_Saved entries_.

/-- **`|u(x,t)|² = Q₁(t)(R⁻¹x)² + Q₂(t)(R⁻¹x)²`** for `t ∈ J` (Scheffer (2.23):
`|u|² = q²ᵢ,ₜ ∘ R⁻¹` on `R(Cᵢ)`). [cite: Scheffer1985, Lemma 2.1 (2.23)] -/
theorem norm_sq_profileField (h : IsNSIProfileData U₁ U₂ v₁ v₂ f₁ f₂ T τ z η δ C₁ C₂ a₁ a₂ Q₁ Q₂)
    (hA : IsNSIArrangement U₁ U₂ v₁ f₁ φ₁ v₂ f₂ φ₂ T τ z) {t : ℝ} (ht : t ∈ Ioo (-η) (T + η))
    (x : EuclideanSpace ℝ (Fin 3)) :
    ‖profileField v₁ v₂ a₁ a₂ Q₁ Q₂ t x‖ ^ 2 = Q₁ t (meridian x) ^ 2 + Q₂ t (meridian x) ^ 2 := by
  have h1 := (h.slice₁ hA ht).norm_swirlField_eq x
  have h2 := (h.slice₂ hA ht).norm_swirlField_eq x
  rw [profileField_apply]
  rcases h.swirlField_eq_zero_or hA ht x with h0 | h0
  · rw [h0, zero_add, h2, ← h1, h0, norm_zero]
    ring
  · rw [h0, add_zero, h1, ← h2, h0, norm_zero]
    ring

/-- The support of `u(t)` is the union of the supports of the summands. [folklore] -/
theorem support_profileField (h : IsNSIProfileData U₁ U₂ v₁ v₂ f₁ f₂ T τ z η δ C₁ C₂ a₁ a₂ Q₁ Q₂)
    (hA : IsNSIArrangement U₁ U₂ v₁ f₁ φ₁ v₂ f₂ φ₂ T τ z) {t : ℝ} (ht : t ∈ Ioo (-η) (T + η)) :
    support (profileField v₁ v₂ a₁ a₂ Q₁ Q₂ t) =
      support (swirlField (a₁ t • v₁) (Q₁ t)) ∪ support (swirlField (a₂ t • v₂) (Q₂ t)) := by
  ext y
  simp only [mem_support, mem_union, profileField_apply, ne_eq]
  rcases h.swirlField_eq_zero_or hA ht y with h0 | h0 <;> simp [h0]

/-- **`supp u(t) = G = R(Ū₁ ∪ Ū₂)`** for `t ∈ J` (Ożański Prop. 4.2 (i); Scheffer (2.12)).
[cite: Ozanski2017NSISingular, Prop. 4.2 (i)] [cite: Scheffer1985, Lemma 2.1 (2.12)] -/
theorem tsupport_profileField (h : IsNSIProfileData U₁ U₂ v₁ v₂ f₁ f₂ T τ z η δ C₁ C₂ a₁ a₂ Q₁ Q₂)
    (hA : IsNSIArrangement U₁ U₂ v₁ f₁ φ₁ v₂ f₂ φ₂ T τ z) {t : ℝ} (ht : t ∈ Ioo (-η) (T + η)) :
    tsupport (profileField v₁ v₂ a₁ a₂ Q₁ Q₂ t) = revolve (closure U₁ ∪ closure U₂) := by
  rw [tsupport, h.support_profileField hA ht, closure_union]
  change tsupport _ ∪ tsupport _ = _
  rw [(h.slice₁ hA ht).tsupport_swirlField, (h.slice₂ hA ht).tsupport_swirlField, revolve, revolve,
    revolve, preimage_union]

_What you should do_. This task calls for the number of lines in the entries that contain the string "simp", with no accompanying text.

_Reply_. 2